Form 8-K

 

 

UNITED STATES

SECURITIES AND EXCHANGE COMMISSION

Washington, DC 20549

 

 

FORM 8-K

 

 

CURRENT REPORT

Pursuant to Section 13 or 15(d)

of the Securities Exchange Act of 1934

Date of Report (Date of earliest event reported): August 14, 2014

 

 

Enphase Energy, Inc.

(Exact name of registrant as specified in its charter)

 

 

 

Delaware   001-35480   20-4645388

(State or other jurisdiction

of incorporation)

 

(Commission

File Number)

 

(I.R.S. Employer

Identification No.)

1420 N. McDowell Blvd

Petaluma, CA 94954

(Address of principal executive offices and zip code)

Registrant’s telephone number, including area code: (707) 774-7000

 

 

Check the appropriate box below if the Form 8-K filing is intended to simultaneously satisfy the filing obligation of the registrant under any of the following provisions:

 

¨ Written communications pursuant to Rule 425 under the Securities Act (17 CFR 230.425)

 

¨ Soliciting material pursuant to Rule 14a-12 under the Exchange Act (17 CFR 240.14a-12)

 

¨ Pre-commencement communications pursuant to Rule 14d-2(b) under the Exchange Act (17 CFR 240.14d-2(b))

 

¨ Pre-commencement communications pursuant to Rule 13e-4(c) under the Exchange Act (17 CFR 240.13e-4(c))

 

 

 


Item 8.01. Other Events.

On August 14, 2014, Enphase Energy, Inc. (the “Company”) entered into an underwriting agreement (the “Underwriting Agreement”) with Needham & Company, LLC (“Needham”) as representative of the several underwriters named therein (collectively, the “Underwriters”), and certain stockholders of the Company named therein (collectively, the “Selling Stockholders”) in connection with a registered underwritten public offering of the Company’s common stock, par value $0.00001 per share (“Common Stock”).
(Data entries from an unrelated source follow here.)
import Summits.ValiantsHypothesis.ValiantsHypothesis.Theorems.LacunarySymmetroidMatrixDescartesCensusDoorA34NullTopEighteenAnatomy
import Summits.ValiantsHypothesis.ValiantsHypothesis.Theorems.LacunarySymmetroidMatrixDescartesCensusDoorA34Letters
import Summits.ValiantsHypothesis.ValiantsHypothesis.Theorems.LacunarySymmetroidMatrixDescartesCensusFullAlternation

/-!
# `MatrixDescartes` census — DOOR A at `(3,4)`: the MIDDLE-PAIR DICHOTOMY — a null-top EIGHTEEN (resp. a NINETEEN) alternates at the slot pair
# `{x^{d₃+2d₁}, x^{d₃+d₀+d₂}}` whenever no slot exponent lies strictly between them; the record says every located maximal object does NOT

HONEST FRAMING.  Object-search cell `pub-symmetroid`, engine seat `val-sym-eng-2` (g10); helper row beside the registered strata line
`Cruxes/DoorA34/Lines/strata.lean` on stmt-ValiantsHypothesis-19980 (`DoorA34 = PosRootLawAt 3 4 18`: OPEN, typed, never asserted here), stub
`stub_nullTopCeiling` (`det S₃ = 0 ⇒ ≤ 17`).  THE LOCATED LAW behind this file (this seat's exact sign-word census of the cell's `(3,4)` records,
`HOME/census/records/3-4.jsonl`, 395 rows, plus the seven sheet objects of the tree and the twelve semidefinite census optima of val-sym-eng-2 g9; report
DOOR-A34-ENG2G10 §3): EVERY located maximal object — all twelve census eighteens (one family, the `(0,1,4,N)` flag rail), the null-top seventeens
(p584238, p559152), the semidefinite / interleaved / null-null sixteens and fifteen, the twelve semidefinite optima — has EQUAL signs at the two
determinant coefficients of `x^{d₃+2d₁}` (slot `{1,1,3}`, letter datum `tr(adj S₁·S₃)`) and `x^{d₃+d₀+d₂}` (slot `{0,2,3}`, the mixed adjugate
`tr(B(S₀,S₂)·S₃)`), which are adjacent on all those supports; all the sheet objects are moreover Descartes-SHARP for their own word (`Z₊ = V`).  The
census seventeens whose word is FULLY alternating (`V = 19`, the pseudo-nineteen rail `(0,2,5,N)` / `(0,3,7,N)`, 31 rows) stall at `17`.  So, located:
«a maximal object spends its one lost alternation at the middle pair» — g8's single-slot obstruction `{0,2,3}` read at the sign level and in every regime.

THIS FILE proves the exact Descartes bookkeeping that turns that located law into a dichotomy for the stub (any support `d`, ANY real letters — no
symmetry is needed for this direction):

* `sum_sym_113`, `sum_sym_023` — the two slots as multiset sums (members of the `19`-slot support image on the null-top sheet);
* **`middlePair_alternates_of_nullTop_eighteen`** — `det S₃ = 0`, `18 ≤ Z₊`, and no support exponent strictly between `a = d₃+2d₁` and
  `b = d₃+d₀+d₂` (either order) ⇒ `coeff a · coeff b < 0`: a null-top EIGHTEEN ALTERNATES at the middle pair
  (`Census.support_det_pencil_eq_of_nullTop_eighteen` + F1 `Census.coeff_mul_coeff_neg_of_sharp`);
* **`posRoots_le_17_of_nullTop_of_middlePair_sameSign`** — contrapositive, the LOCATED SIDE of the dichotomy in stub currency: on the null-top sheet,
  `0 ≤ coeff(d₃+2d₁) · coeff(d₃+d₀+d₂)` with the two exponents adjacent-or-equal in the slot image ⇒ `Z₊ ≤ 17`;
* `middlePair_alternates_of_nineteen` — the door-level companion: a `(3,4)` NINETEEN alternates at the same pair under the same adjacency
  (`Census.support_det_pencil_eq_of_nineteen`).
* §4 (rev 2) LETTER CURRENCY: on a SORTED support a null-top eighteen has `coeff(d₃+2d₁) = tr(adj S₁·S₃)`, `coeff(d₃+d₀+d₂) = tr(B(S₀,S₂)·S₃)`
  (`B` = mixed adjugate) — `trace_middlePair_neg_of_nullTop_eighteen`; `middlePair_gap_of_window` (`3d₂ ≤ d₃ + 2d₀` ⇒ the pair is adjacent for EVERY pencil on `d`);
  **`posRoots_le_17_of_nullTop_window_of_trace_middlePair_nonneg`** — window-separated sorted support, `det S₃ = 0`,
  `0 ≤ tr(adj S₁·S₃)·tr(B(S₀,S₂)·S₃)` ⇒ `Z₊ ≤ 17` (any real letters).
* §5 (rev 3) `middlePair_gap_of_slots` (the gap as a DECIDABLE slot condition on `d`), `posRoots_le_17_of_nullTop_slots_of_trace_middlePair_nonneg`,
  and the two interleaved record supports `(0,4,9,16)`, `(0,8,14,23)` by `decide`.

READING.  `stub_nullTopCeiling` on a support whose slot image has nothing strictly between `d₃+2d₁` and `d₃+d₀+d₂` (all window-ordered supports
`d₃ > 2d₂`, and e.g. `(0,4,9,16)`, `(0,8,14,23)`) is therefore EQUIVALENT to: «no null-top pencil with `coeff(d₃+2d₁)·coeff(d₃+d₀+d₂) < 0` has `18`
positive roots» — the located residual is exactly the ALTERNATING middle pair, where the record's best objects are the `V = 19` pseudo-nineteens with
`17` roots.  Nothing here bounds that residual; it is a certificate about hypothetical eighteens.  `DoorA34` and all three stubs stay OPEN; registers
unchanged (`ζ_sym(3,4) ∈ {18,19}`); nothing on `MatrixDescartes` (stmt-ValiantsHypothesis-18050) or `VP ≠ VNP` — VP≠VNP not moved.
[folklore] Descartes' rule of signs with the full-alternation corollary (tree: `…CensusFullAlternation`), sparse supports; elementary.
-/

-- `Summit.ValiantsHypothesis.ValiantsHypothesis.…` repeats a component by the D-0017 layout
-- (single-conjunct summit), which the `dupNamespace` linter flags; the name is mandated.
set_option linter.dupNamespace false

namespace Summit.ValiantsHypothesis.ValiantsHypothesis.Theorems.LacunarySymmetroidMatrixDescartes.Census

open Polynomial Finset
open scoped BigOperators Polynomial Matrix

/-! ## 1. The two middle-pair slots as multiset sums -/

/-- The value multiset of `![1, 1, 3]` has exponent `d₃ + 2d₁`. [folklore] -/
theorem sym_sum_113_eq (d : Fin 4 → ℕ) :
    (((⟨Finset.univ.val.map ![1, 1, 3], StubDescartesCeiling.card_map_univ_val ![1, 1, 3]⟩ : Sym (Fin 4) 3) : Multiset (Fin 4)).map d).sum
      = d 3 + 2 * d 1 := by
  have h := sym_sum_of_fun d ![1, 1, 3]
  rw [Fin.sum_univ_three] at h
  simp only [Matrix.cons_val_zero, Matrix.cons_val_one, Matrix.head_cons, Matrix.cons_val_two, Matrix.tail_cons] at h
  refine h.trans ?_
  ring

/-- The value multiset of `![0, 2, 3]` has exponent `d₃ + d₀ + d₂`. [folklore] -/
theorem sym_sum_023_eq (d : Fin 4 → ℕ) :
    (((⟨Finset.univ.val.map ![0, 2, 3], StubDescartesCeiling.card_map_univ_val ![0, 2, 3]⟩ : Sym (Fin 4) 3) : Multiset (Fin 4)).map d).sum
      = d 3 + d 0 + d 2 := by
  have h := sym_sum_of_fun d ![0, 2, 3]
  rw [Fin.sum_univ_three] at h
  simp only [Matrix.cons_val_zero, Matrix.cons_val_one, Matrix.head_cons, Matrix.cons_val_two, Matrix.tail_cons] at h
  refine h.trans ?_
  ring

/-- The slot `{1,1,3}` is not the top cube. [folklore] -/
theorem sym_113_ne_replicate :
    (⟨Finset.univ.val.map ![1, 1, 3], StubDescartesCeiling.card_map_univ_val ![1, 1, 3]⟩ : Sym (Fin 4) 3) ≠ Sym.replicate 3 3 :=
  fun h => absurd (fun_const_of_sym_eq_replicate ![1, 1, 3] 3 h 0) (by decide)

/-- The slot `{0,2,3}` is not the top cube. [folklore] -/
theorem sym_023_ne_replicate :
    (⟨Finset.univ.val.map ![0, 2, 3], StubDescartesCeiling.card_map_univ_val ![0, 2, 3]⟩ : Sym (Fin 4) 3) ≠ Sym.replicate 3 3 :=
  fun h => absurd (fun_const_of_sym_eq_replicate ![0, 2, 3] 3 h 0) (by decide)

/-- The slot `{1,1,3}` has exponent `d₃ + 2d₁` in the `19`-slot image of the null-top sheet. [folklore] -/
theorem sum_sym_113 (d : Fin 4 → ℕ) :
    d 3 + 2 * d 1 ∈ ((Finset.univ : Finset (Sym (Fin 4) 3)).erase (Sym.replicate 3 3)).image
        (fun s : Sym (Fin 4) 3 => ((s : Multiset (Fin 4)).map d).sum) :=
  Finset.mem_image.mpr ⟨_, Finset.mem_erase.mpr ⟨sym_113_ne_replicate, Finset.mem_univ _⟩, sym_sum_113_eq d⟩

/-- The slot `{0,2,3}` has exponent `d₃ + d₀ + d₂` in the `19`-slot image of the null-top sheet. [folklore] -/
theorem sum_sym_023 (d : Fin 4 → ℕ) :
    d 3 + d 0 + d 2 ∈ ((Finset.univ : Finset (Sym (Fin 4) 3)).erase (Sym.replicate 3 3)).image
        (fun s : Sym (Fin 4) 3 => ((s : Multiset (Fin 4)).map d).sum) :=
  Finset.mem_image.mpr ⟨_, Finset.mem_erase.mpr ⟨sym_023_ne_replicate, Finset.mem_univ _⟩, sym_sum_023_eq d⟩

/-- The two slots are different multisets. [folklore] -/
theorem sym_113_ne_023 :
    (⟨Finset.univ.val.map ![1, 1, 3], StubDescartesCeiling.card_map_univ_val ![1, 1, 3]⟩ : Sym (Fin 4) 3)
      ≠ (⟨Finset.univ.val.map ![0, 2, 3], StubDescartesCeiling.card_map_univ_val ![0, 2, 3]⟩ : Sym (Fin 4) 3) := by
  intro heqs
  have hfun := congrArg (fun s : Sym (Fin 4) 3 => (s : Multiset (Fin 4))) heqs
  have hmem : (0 : Fin 4) ∈ (Finset.univ.val.map ![0, 2, 3] : Multiset (Fin 4)) :=
    Multiset.mem_map_of_mem _ (Finset.mem_univ_val (0 : Fin 3))
  have hmem' : (0 : Fin 4) ∈ (Finset.univ.val.map ![1, 1, 3] : Multiset (Fin 4)) := by
    have : (Finset.univ.val.map ![1, 1, 3] : Multiset (Fin 4)) = (Finset.univ.val.map ![0, 2, 3] : Multiset (Fin 4)) := hfun
    rw [this]; exact hmem
  obtain ⟨i, -, hi⟩ := Multiset.mem_map.mp hmem'
  fin_cases i <;> simp at hi

/-! ## 2. A null-top eighteen alternates at the middle pair -/

/-- Generic step: a null-top eighteen is Descartes-sharp, so two support exponents with nothing of the support strictly between them carry
coefficients of opposite signs. [folklore] -/
theorem coeff_mul_coeff_neg_of_nullTop_eighteen (d : Fin 4 → ℕ) (S : Fin 4 → Matrix (Fin 3) (Fin 3) ℝ) (h3 : (S 3).det = 0)
    (h18 : 18 ≤ ((Matrix.det (∑ l, ((X : ℝ[X]) ^ d l) • (S l).map C)).roots.toFinset.filter (fun t => 0 < t)).card)
    {a b : ℕ} (ha : a ∈ (Matrix.det (∑ l, ((X : ℝ[X]) ^ d l) • (S l).map C)).support)
    (hb : b ∈ (Matrix.det (∑ l, ((X : ℝ[X]) ^ d l) • (S l).map C)).support) (hab : a < b)
    (hgap : ∀ c ∈ (Matrix.det (∑ l, ((X : ℝ[X]) ^ d l) • (S l).map C)).support, ¬ (a < c ∧ c < b)) :
    (Matrix.det (∑ l, ((X : ℝ[X]) ^ d l) • (S l).map C)).coeff a
      * (Matrix.det (∑ l, ((X : ℝ[X]) ^ d l) • (S l).map C)).coeff b < 0 := by
  have hcard := card_support_le_19_of_nullTop d S h3
  exact coeff_mul_coeff_neg_of_sharp _ (by omega) ha hb hab hgap

/-- **A NULL-TOP EIGHTEEN ALTERNATES AT THE MIDDLE PAIR.**  For any support `d` and ANY real `3 × 3` letters with `det S₃ = 0`: if the pencil
determinant has `18` distinct positive roots and no exponent of its support lies strictly between `d₃ + 2d₁` and `d₃ + d₀ + d₂`, then the two
coefficients there have OPPOSITE signs (in particular the two exponents differ).  Located (this seat): every record object of the sheet has them
EQUAL in sign. [folklore] -/
theorem middlePair_alternates_of_nullTop_eighteen (d : Fin 4 → ℕ) (S : Fin 4 → Matrix (Fin 3) (Fin 3) ℝ) (h3 : (S 3).det = 0)
    (h18 : 18 ≤ ((Matrix.det (∑ l, ((X : ℝ[X]) ^ d l) • (S l).map C)).roots.toFinset.filter (fun t => 0 < t)).card)
    (hgap : ∀ c ∈ (Matrix.det (∑ l, ((X : ℝ[X]) ^ d l) • (S l).map C)).support,
      ¬ (min (d 3 + 2 * d 1) (d 3 + d 0 + d 2) < c ∧ c < max (d 3 + 2 * d 1) (d 3 + d 0 + d 2))) :
    (Matrix.det (∑ l, ((X : ℝ[X]) ^ d l) • (S l).map C)).coeff (d 3 + 2 * d 1)
      * (Matrix.det (∑ l, ((X : ℝ[X]) ^ d l) • (S l).map C)).coeff (d 3 + d 0 + d 2) < 0 := by
  have hsupp := support_det_pencil_eq_of_nullTop_eighteen d S h3 h18
  have ha : d 3 + 2 * d 1 ∈ (Matrix.det (∑ l, ((X : ℝ[X]) ^ d l) • (S l).map C)).support := by rw [hsupp]; exact sum_sym_113 d
  have hb : d 3 + d 0 + d 2 ∈ (Matrix.det (∑ l, ((X : ℝ[X]) ^ d l) • (S l).map C)).support := by rw [hsupp]; exact sum_sym_023 d
  -- the two slots are distinct exponents (injectivity of the slot map at `18` roots)
  have hinj := sym_sum_injOn_of_nullTop_eighteen d S h3 h18
  have hne : d 3 + 2 * d 1 ≠ d 3 + d 0 + d 2 := by
    intro heq
    refine sym_113_ne_023 (hinj (Finset.mem_coe.mpr (Finset.mem_erase.mpr ⟨sym_113_ne_replicate, Finset.mem_univ _⟩))
      (Finset.mem_coe.mpr (Finset.mem_erase.mpr ⟨sym_023_ne_replicate, Finset.mem_univ _⟩)) ?_)
    exact (sym_sum_113_eq d).trans (heq.trans (sym_sum_023_eq d).symm)
  rcases lt_or_gt_of_ne hne with hlt | hgt
  · refine coeff_mul_coeff_neg_of_nullTop_eighteen d S h3 h18 ha hb hlt fun c hc hc' => hgap c hc ?_
    rw [min_eq_left hlt.le, max_eq_right hlt.le]; exact hc'
  · have h := coeff_mul_coeff_neg_of_nullTop_eighteen d S h3 h18 hb ha hgt fun c hc hc' => hgap c hc (by
      rw [min_eq_right hgt.le, max_eq_left hgt.le]; exact hc')
    linarith [h]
Subject to the terms and conditions of the Underwriting Agreement, the Selling Stockholders agreed to sell to the Underwriters, and the Underwriters agreed to purchase from the Selling Stockholders, an aggregate of 3,216,540 shares of Common Stock, at a price of $10.0269 per share. The price to public in this offering is $10.50 per share. The Selling Stockholders also granted the Underwriters a 30-day option to purchase up to an additional 482,476 shares of Common Stock. The Company will not receive any proceeds from the sale of Common Stock in the offering. The parties to the Underwriting Agreement agreed to indemnify each other against certain liabilities, including liabilities under the Securities Act of 1933, as amended.

The shares of Common Stock to be sold in the offering have been registered pursuant to the Registration Statement on Form S-3 (Registration Statement No. 333-195694) (the “Registration Statement”) filed with and declared effective by the Securities and Exchange Commission (the “Commission”), including the prospectus supplement filed or to be filed by the Company with the Commission, dated August 14, 2014 (the “Prospectus Supplement”), to the prospectus dated May 16, 2014, contained in the Registration Statement.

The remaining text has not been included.